Prompt: From the material beneath, pull every line with the word "soloInformedHookSum".

-----

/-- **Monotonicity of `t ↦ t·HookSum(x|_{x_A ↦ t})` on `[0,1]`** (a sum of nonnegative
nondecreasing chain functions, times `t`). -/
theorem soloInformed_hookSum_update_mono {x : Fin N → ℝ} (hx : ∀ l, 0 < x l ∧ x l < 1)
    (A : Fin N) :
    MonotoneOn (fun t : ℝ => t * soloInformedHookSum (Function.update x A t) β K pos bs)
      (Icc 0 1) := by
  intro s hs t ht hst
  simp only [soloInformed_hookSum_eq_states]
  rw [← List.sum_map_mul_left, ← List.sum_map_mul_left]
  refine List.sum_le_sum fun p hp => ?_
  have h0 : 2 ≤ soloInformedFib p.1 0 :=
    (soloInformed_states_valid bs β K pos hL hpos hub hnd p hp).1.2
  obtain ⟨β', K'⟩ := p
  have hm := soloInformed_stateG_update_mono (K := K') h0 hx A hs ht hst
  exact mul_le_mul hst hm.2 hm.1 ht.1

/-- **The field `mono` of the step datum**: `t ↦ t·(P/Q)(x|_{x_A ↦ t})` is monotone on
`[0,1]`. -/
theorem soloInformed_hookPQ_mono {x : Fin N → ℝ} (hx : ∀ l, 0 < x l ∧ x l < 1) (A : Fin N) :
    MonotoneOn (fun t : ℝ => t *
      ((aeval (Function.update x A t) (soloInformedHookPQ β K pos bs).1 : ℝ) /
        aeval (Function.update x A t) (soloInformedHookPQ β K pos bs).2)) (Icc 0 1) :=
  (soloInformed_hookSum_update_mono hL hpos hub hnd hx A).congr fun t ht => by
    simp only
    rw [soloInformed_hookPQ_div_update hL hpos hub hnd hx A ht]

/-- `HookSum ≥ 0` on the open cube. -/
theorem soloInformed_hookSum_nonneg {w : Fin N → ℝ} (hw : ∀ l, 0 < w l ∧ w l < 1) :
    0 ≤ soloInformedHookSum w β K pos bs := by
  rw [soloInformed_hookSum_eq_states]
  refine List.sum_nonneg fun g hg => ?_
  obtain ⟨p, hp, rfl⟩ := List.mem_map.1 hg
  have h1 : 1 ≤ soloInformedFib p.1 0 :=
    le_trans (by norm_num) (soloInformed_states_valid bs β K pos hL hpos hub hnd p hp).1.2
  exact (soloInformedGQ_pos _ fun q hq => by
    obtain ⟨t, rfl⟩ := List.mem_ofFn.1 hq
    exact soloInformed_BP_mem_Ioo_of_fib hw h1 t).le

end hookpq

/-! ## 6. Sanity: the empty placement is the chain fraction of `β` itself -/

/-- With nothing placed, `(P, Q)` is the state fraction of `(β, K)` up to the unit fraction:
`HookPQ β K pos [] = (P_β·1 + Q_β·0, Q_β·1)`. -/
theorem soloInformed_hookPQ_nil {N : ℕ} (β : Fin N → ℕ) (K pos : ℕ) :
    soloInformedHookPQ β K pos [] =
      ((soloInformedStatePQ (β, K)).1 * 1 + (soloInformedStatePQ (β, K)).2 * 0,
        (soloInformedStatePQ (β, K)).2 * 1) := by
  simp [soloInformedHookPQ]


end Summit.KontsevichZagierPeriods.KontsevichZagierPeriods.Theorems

-----

Result for this exercise:
    MonotoneOn (fun t : ℝ => t * soloInformedHookSum (Function.update x A t) β K pos bs)
    0 ≤ soloInformedHookSum w β K pos bs := by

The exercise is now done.